Source data

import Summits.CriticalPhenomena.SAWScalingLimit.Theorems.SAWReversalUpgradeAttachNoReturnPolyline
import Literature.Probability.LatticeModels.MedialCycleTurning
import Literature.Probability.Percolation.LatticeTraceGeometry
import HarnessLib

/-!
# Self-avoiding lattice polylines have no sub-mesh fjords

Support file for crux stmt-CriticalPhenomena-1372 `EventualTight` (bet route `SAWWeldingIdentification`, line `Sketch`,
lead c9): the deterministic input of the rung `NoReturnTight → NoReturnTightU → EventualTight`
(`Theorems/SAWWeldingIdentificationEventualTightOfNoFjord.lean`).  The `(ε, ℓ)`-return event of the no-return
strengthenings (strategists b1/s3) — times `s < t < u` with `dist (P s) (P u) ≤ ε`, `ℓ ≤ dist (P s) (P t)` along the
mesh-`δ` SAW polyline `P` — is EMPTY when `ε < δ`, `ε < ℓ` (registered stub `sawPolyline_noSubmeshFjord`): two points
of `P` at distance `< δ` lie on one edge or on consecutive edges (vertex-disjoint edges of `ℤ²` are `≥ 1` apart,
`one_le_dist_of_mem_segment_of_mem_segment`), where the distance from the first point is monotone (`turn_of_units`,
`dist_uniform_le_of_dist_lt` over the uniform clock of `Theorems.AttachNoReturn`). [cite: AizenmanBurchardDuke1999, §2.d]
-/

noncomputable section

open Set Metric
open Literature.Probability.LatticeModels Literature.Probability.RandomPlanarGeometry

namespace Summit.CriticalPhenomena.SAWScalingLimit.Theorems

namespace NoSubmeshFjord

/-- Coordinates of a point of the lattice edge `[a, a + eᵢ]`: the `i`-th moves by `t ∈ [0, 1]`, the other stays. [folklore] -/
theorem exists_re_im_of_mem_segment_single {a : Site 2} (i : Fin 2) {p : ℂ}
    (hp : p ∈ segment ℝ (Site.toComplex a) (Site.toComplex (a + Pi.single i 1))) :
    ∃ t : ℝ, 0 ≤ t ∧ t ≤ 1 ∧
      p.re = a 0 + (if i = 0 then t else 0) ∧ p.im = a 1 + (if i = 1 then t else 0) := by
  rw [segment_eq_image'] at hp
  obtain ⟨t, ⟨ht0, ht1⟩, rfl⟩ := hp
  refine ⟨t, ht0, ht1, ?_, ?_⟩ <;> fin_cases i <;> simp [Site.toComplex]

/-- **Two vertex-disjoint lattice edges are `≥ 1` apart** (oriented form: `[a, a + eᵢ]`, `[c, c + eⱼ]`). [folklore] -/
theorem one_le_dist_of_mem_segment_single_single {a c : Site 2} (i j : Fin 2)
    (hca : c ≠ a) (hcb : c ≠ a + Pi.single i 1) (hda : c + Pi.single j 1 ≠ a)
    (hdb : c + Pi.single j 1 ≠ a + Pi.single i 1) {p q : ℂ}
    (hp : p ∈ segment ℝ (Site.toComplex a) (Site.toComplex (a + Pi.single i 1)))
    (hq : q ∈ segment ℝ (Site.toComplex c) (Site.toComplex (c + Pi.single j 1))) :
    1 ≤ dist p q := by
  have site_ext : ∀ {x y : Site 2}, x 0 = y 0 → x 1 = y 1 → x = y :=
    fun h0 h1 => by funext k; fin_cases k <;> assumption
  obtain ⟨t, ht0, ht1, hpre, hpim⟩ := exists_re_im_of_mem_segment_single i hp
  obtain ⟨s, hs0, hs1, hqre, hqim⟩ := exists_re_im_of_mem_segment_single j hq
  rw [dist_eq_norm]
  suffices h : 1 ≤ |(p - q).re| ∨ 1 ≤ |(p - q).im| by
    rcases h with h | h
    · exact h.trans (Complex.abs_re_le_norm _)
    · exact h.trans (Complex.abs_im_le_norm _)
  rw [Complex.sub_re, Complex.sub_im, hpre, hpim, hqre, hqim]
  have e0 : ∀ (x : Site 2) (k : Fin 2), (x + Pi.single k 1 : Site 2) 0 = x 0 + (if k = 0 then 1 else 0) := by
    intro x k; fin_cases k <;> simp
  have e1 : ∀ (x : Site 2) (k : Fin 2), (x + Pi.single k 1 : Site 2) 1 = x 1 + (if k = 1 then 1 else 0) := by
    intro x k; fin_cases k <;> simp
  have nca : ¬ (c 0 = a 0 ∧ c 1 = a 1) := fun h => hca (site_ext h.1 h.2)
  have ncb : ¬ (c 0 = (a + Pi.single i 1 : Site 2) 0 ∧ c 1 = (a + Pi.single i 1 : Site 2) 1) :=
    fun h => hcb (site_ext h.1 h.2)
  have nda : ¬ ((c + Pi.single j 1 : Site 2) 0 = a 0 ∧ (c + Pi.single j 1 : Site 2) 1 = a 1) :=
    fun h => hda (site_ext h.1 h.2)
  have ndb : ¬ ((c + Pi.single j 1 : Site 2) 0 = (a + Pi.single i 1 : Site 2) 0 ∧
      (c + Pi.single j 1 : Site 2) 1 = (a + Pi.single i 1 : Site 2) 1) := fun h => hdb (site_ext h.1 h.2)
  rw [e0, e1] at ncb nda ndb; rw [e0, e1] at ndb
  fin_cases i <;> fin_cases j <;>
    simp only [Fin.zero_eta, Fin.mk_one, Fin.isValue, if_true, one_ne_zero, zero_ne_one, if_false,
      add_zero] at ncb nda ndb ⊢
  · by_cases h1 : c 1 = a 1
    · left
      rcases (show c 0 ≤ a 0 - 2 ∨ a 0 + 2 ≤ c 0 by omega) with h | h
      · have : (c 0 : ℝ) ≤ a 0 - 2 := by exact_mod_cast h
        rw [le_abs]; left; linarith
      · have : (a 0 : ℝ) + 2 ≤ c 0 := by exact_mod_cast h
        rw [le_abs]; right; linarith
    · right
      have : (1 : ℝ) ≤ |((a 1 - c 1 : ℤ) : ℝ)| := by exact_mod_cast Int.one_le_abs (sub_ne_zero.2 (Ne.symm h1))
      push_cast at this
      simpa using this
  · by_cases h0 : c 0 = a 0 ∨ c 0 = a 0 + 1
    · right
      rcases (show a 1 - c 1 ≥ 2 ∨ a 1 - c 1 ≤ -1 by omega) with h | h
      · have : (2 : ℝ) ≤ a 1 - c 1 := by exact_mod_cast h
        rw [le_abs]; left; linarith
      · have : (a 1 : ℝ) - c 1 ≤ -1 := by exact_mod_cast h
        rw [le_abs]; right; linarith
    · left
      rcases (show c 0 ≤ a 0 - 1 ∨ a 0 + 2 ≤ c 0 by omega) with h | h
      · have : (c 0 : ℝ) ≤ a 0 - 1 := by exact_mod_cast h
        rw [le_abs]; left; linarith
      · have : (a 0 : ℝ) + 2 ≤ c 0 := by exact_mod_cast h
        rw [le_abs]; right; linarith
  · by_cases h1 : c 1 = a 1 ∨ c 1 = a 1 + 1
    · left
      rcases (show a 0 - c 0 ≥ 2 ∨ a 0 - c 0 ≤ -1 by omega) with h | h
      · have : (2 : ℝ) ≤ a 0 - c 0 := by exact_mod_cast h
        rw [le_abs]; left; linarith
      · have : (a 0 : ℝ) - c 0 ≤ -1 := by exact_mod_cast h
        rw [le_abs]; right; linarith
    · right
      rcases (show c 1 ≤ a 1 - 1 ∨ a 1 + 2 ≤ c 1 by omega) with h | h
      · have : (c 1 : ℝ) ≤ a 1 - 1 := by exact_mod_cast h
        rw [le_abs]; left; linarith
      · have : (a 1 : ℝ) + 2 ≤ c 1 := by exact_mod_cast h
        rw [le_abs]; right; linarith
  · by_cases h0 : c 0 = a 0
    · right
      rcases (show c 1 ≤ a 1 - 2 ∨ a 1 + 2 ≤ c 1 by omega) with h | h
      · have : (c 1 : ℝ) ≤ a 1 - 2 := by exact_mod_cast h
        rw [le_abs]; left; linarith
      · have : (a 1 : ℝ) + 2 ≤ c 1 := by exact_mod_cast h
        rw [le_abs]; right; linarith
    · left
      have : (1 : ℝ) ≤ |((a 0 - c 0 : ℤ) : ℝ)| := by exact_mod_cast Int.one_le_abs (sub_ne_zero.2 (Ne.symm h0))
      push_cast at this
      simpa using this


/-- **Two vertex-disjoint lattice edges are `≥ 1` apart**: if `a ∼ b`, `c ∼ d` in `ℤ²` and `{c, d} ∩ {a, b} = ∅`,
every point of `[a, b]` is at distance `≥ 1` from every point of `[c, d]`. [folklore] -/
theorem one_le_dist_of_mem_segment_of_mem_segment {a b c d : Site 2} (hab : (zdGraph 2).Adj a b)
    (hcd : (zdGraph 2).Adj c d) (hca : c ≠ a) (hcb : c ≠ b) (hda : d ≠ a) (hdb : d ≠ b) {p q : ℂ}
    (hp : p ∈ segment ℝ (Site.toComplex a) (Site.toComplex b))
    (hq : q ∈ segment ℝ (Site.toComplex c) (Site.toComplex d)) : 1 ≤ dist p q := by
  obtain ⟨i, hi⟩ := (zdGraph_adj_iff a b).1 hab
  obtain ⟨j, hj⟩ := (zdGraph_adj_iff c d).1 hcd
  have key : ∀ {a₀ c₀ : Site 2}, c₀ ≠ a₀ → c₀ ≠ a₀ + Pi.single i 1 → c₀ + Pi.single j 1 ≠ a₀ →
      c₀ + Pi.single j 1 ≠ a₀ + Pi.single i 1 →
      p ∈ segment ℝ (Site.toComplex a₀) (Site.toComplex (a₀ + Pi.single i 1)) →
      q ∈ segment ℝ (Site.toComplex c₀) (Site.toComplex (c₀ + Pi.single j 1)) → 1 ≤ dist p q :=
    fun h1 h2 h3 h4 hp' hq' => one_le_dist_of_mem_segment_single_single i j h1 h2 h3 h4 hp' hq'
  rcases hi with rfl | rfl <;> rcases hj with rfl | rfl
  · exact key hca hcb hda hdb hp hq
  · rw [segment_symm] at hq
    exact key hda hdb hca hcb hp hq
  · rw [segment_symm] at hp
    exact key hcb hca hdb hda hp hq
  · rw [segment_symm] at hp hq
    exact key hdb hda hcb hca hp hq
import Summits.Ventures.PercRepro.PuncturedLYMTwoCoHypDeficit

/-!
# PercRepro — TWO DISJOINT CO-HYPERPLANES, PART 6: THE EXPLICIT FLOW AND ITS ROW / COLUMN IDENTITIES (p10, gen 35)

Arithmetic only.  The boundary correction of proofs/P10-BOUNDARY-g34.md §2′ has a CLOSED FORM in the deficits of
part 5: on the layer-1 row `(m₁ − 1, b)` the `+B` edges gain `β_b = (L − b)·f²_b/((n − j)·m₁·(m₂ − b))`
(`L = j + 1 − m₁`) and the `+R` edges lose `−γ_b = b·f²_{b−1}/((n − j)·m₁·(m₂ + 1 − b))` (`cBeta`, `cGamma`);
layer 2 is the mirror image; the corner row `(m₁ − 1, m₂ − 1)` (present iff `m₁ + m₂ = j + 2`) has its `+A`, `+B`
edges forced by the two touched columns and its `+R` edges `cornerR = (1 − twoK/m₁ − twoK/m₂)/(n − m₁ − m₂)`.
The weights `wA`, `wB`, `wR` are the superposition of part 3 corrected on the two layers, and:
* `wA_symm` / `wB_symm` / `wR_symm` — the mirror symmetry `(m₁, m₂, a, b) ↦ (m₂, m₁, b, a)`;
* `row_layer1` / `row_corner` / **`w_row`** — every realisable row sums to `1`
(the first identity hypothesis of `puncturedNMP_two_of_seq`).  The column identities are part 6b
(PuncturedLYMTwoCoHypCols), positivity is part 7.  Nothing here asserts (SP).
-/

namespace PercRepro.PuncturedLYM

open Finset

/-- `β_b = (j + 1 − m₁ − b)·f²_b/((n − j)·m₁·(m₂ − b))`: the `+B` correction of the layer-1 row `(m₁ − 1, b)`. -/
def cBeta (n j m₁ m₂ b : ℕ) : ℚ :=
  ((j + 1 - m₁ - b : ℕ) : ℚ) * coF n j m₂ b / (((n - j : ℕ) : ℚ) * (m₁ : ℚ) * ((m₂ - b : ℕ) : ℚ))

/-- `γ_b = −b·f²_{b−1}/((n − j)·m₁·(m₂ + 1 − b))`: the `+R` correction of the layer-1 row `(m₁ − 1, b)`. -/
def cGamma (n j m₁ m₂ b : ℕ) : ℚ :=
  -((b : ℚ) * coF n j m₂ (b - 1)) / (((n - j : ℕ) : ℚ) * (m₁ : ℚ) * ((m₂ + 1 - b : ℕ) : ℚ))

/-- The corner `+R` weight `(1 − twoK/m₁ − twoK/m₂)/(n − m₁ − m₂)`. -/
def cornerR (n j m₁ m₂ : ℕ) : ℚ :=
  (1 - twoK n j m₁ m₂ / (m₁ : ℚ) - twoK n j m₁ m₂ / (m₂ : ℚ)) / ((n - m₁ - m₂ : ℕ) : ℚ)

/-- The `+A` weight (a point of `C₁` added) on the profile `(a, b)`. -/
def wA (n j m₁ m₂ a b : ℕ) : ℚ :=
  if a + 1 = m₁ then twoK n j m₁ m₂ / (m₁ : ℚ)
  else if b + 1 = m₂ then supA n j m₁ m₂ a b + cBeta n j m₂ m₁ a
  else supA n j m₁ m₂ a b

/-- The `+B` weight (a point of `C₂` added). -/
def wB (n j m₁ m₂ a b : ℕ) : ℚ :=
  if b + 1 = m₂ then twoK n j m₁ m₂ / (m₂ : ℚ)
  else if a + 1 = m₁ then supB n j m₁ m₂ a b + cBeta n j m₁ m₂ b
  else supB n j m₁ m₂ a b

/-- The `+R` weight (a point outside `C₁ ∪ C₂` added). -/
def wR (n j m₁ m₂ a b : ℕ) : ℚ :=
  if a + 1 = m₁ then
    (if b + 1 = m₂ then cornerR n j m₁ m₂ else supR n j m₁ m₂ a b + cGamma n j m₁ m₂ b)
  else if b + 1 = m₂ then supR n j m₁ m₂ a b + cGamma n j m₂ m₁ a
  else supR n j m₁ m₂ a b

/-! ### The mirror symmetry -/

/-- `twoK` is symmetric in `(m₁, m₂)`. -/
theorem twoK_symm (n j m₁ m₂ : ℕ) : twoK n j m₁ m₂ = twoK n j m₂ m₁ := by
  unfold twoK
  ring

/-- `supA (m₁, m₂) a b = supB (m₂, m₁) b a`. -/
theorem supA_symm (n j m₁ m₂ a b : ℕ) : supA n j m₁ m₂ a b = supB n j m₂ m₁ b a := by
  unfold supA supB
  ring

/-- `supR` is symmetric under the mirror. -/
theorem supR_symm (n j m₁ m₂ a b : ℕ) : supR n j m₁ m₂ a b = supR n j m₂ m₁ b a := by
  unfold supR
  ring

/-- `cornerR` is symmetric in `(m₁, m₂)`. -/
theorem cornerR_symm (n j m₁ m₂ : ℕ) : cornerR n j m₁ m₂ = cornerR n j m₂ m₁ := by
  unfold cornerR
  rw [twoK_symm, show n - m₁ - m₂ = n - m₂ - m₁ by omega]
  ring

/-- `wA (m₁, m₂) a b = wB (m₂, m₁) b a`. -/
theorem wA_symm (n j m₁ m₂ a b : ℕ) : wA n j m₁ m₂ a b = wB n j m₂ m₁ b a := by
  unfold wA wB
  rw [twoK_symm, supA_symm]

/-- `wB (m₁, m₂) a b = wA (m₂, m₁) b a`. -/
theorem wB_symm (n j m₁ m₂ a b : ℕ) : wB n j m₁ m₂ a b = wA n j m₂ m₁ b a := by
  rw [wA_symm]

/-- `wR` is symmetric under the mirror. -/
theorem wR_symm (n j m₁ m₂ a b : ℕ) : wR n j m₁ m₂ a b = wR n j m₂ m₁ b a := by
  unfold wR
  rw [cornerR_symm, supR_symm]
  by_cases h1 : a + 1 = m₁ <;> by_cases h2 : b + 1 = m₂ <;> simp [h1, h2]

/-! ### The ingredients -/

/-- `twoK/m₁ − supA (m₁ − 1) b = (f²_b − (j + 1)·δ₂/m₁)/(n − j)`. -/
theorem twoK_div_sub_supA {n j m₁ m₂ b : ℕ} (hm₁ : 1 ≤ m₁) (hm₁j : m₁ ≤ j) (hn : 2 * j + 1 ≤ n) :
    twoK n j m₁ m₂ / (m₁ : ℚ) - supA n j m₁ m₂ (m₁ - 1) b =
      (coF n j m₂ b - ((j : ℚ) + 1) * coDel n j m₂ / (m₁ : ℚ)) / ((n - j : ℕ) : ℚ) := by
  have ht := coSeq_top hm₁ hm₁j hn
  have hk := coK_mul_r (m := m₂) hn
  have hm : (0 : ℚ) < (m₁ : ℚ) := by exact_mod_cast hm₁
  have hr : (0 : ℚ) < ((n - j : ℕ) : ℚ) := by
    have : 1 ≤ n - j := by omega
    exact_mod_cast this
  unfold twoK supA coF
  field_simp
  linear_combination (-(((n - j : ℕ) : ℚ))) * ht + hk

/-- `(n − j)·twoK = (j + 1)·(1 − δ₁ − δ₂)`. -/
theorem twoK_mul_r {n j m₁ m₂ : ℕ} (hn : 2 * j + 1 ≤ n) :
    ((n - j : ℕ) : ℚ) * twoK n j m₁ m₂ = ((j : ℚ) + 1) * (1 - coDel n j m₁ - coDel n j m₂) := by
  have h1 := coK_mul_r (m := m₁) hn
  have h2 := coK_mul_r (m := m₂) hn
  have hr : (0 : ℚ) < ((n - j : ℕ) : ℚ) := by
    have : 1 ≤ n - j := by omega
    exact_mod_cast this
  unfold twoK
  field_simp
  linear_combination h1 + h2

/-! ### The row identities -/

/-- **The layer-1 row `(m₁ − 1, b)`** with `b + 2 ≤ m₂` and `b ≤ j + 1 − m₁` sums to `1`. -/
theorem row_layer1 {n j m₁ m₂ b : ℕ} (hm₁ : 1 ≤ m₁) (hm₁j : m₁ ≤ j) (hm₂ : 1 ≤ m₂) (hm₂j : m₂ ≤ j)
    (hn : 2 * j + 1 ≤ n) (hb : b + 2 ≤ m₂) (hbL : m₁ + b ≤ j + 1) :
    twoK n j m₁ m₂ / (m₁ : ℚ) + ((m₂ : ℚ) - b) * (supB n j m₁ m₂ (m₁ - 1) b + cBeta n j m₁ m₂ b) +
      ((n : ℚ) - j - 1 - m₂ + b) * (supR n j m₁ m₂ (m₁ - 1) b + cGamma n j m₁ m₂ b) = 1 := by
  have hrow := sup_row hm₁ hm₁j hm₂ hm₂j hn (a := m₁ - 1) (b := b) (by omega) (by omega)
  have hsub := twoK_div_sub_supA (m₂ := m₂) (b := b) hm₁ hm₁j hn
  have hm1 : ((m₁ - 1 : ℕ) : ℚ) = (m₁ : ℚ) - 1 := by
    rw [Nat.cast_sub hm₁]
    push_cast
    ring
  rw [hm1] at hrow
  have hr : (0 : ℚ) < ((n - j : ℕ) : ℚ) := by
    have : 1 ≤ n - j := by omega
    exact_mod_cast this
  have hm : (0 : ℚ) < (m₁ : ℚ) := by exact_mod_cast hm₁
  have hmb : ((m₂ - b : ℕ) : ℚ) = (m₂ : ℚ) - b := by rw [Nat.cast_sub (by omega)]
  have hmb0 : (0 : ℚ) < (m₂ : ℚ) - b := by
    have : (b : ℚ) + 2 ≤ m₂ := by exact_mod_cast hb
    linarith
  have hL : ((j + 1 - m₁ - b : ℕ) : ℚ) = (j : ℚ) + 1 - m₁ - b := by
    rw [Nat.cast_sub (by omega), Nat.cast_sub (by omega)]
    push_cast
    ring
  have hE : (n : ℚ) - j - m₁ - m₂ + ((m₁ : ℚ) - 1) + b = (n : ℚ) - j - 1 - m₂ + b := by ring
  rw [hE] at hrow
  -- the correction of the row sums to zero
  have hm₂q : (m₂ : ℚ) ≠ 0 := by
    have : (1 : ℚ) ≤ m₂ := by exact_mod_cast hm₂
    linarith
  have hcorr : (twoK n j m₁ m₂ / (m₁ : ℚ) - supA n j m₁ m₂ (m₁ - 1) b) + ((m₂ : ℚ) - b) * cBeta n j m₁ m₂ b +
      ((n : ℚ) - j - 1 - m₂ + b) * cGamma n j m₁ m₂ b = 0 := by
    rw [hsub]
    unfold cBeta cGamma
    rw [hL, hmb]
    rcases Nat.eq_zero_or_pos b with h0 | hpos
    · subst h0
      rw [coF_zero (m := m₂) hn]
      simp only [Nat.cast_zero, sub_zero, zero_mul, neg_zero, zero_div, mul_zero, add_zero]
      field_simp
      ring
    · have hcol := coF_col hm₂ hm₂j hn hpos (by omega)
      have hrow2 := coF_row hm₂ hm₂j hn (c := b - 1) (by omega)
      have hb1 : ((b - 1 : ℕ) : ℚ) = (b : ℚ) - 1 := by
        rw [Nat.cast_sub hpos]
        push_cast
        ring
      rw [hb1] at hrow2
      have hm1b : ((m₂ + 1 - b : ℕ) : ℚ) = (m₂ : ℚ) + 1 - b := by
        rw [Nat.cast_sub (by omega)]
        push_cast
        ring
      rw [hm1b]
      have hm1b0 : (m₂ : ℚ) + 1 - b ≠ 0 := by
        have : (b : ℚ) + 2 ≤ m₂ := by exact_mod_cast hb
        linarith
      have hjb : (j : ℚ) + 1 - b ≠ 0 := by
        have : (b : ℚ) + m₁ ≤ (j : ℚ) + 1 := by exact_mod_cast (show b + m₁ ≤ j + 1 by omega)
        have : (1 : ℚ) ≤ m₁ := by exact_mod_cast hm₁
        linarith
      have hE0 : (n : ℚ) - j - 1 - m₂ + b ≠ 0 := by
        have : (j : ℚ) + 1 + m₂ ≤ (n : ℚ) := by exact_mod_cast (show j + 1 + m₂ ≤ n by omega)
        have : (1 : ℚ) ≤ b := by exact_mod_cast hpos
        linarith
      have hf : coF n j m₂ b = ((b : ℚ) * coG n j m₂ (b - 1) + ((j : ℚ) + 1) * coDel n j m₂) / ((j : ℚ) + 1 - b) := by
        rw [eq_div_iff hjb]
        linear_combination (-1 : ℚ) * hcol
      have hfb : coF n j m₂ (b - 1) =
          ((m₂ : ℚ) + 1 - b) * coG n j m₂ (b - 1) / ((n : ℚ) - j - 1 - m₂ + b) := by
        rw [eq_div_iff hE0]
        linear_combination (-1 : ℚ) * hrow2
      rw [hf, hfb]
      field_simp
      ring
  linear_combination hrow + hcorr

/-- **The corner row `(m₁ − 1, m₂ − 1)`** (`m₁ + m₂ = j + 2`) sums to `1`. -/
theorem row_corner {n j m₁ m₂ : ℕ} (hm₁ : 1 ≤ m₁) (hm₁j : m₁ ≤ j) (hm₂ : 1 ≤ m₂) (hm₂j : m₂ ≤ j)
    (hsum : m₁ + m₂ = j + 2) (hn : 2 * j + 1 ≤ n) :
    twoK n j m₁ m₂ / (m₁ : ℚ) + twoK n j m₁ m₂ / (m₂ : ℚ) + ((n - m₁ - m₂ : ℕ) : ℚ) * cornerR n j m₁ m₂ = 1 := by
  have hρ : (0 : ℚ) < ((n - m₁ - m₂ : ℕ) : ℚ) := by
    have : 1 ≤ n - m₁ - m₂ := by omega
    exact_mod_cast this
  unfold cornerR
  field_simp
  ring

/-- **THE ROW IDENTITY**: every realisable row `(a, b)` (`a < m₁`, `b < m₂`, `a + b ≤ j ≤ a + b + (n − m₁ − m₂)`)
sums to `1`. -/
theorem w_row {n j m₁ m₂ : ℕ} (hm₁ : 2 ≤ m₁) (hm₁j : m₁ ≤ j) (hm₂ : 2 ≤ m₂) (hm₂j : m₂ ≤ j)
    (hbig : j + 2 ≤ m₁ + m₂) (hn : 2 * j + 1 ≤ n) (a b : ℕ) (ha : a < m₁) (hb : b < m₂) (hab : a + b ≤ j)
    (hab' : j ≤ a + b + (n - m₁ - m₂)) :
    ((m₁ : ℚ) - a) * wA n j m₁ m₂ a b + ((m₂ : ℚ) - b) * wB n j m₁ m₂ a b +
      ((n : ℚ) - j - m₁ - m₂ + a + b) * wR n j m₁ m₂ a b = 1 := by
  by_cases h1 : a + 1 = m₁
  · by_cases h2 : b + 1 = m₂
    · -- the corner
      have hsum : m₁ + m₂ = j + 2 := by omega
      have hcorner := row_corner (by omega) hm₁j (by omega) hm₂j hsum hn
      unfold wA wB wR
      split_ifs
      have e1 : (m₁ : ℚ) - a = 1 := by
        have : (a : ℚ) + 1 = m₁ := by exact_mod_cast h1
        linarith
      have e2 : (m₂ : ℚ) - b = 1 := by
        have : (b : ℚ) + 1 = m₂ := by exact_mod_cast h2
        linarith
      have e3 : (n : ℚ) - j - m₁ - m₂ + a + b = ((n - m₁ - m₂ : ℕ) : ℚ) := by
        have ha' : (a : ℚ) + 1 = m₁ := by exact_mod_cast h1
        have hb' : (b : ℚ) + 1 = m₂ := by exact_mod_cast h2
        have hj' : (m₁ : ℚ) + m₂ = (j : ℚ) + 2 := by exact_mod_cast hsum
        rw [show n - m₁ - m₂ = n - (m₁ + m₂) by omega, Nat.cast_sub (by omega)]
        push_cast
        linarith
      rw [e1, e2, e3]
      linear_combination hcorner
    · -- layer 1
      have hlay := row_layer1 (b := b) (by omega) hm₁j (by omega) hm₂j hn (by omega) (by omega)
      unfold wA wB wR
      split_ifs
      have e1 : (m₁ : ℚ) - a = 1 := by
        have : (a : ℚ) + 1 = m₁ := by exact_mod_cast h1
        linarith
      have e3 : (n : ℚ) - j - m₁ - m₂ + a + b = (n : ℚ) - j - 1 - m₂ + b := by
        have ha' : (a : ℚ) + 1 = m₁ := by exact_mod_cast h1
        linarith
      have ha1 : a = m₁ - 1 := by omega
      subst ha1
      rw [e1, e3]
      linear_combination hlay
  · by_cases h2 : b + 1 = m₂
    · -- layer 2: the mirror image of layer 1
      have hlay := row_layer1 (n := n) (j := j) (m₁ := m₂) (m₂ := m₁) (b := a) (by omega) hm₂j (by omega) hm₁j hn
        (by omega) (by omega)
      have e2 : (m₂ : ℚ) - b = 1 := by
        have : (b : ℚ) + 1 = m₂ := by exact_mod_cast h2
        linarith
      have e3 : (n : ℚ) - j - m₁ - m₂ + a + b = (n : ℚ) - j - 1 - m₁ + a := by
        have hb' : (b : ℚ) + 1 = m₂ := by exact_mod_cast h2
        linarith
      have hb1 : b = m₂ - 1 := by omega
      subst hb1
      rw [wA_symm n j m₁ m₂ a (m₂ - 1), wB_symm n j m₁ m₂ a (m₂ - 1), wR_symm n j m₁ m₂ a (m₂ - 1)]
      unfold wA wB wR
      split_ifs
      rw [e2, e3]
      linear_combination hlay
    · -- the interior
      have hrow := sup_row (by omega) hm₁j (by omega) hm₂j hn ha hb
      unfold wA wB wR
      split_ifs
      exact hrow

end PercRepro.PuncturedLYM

Directions for this task
Return, word for word, the lines of the data above from the line with "hda hdb hp hq" through the line with "namespace PercRepro.PuncturedLYM", inclusive.

Task result
  · exact key hca hcb hda hdb hp hq
  · rw [segment_symm] at hq
    exact key hda hdb hca hcb hp hq
  · rw [segment_symm] at hp
    exact key hcb hca hdb hda hp hq
  · rw [segment_symm] at hp hq
    exact key hdb hda hcb hca hp hq
import Summits.Ventures.PercRepro.PuncturedLYMTwoCoHypDeficit

/-!
# PercRepro — TWO DISJOINT CO-HYPERPLANES, PART 6: THE EXPLICIT FLOW AND ITS ROW / COLUMN IDENTITIES (p10, gen 35)

Arithmetic only.  The boundary correction of proofs/P10-BOUNDARY-g34.md §2′ has a CLOSED FORM in the deficits of
part 5: on the layer-1 row `(m₁ − 1, b)` the `+B` edges gain `β_b = (L − b)·f²_b/((n − j)·m₁·(m₂ − b))`
(`L = j + 1 − m₁`) and the `+R` edges lose `−γ_b = b·f²_{b−1}/((n − j)·m₁·(m₂ + 1 − b))` (`cBeta`, `cGamma`);
layer 2 is the mirror image; the corner row `(m₁ − 1, m₂ − 1)` (present iff `m₁ + m₂ = j + 2`) has its `+A`, `+B`
edges forced by the two touched columns and its `+R` edges `cornerR = (1 − twoK/m₁ − twoK/m₂)/(n − m₁ − m₂)`.
The weights `wA`, `wB`, `wR` are the superposition of part 3 corrected on the two layers, and:
* `wA_symm` / `wB_symm` / `wR_symm` — the mirror symmetry `(m₁, m₂, a, b) ↦ (m₂, m₁, b, a)`;
* `row_layer1` / `row_corner` / **`w_row`** — every realisable row sums to `1`
(the first identity hypothesis of `puncturedNMP_two_of_seq`).  The column identities are part 6b
(PuncturedLYMTwoCoHypCols), positivity is part 7.  Nothing here asserts (SP).
-/

namespace PercRepro.PuncturedLYM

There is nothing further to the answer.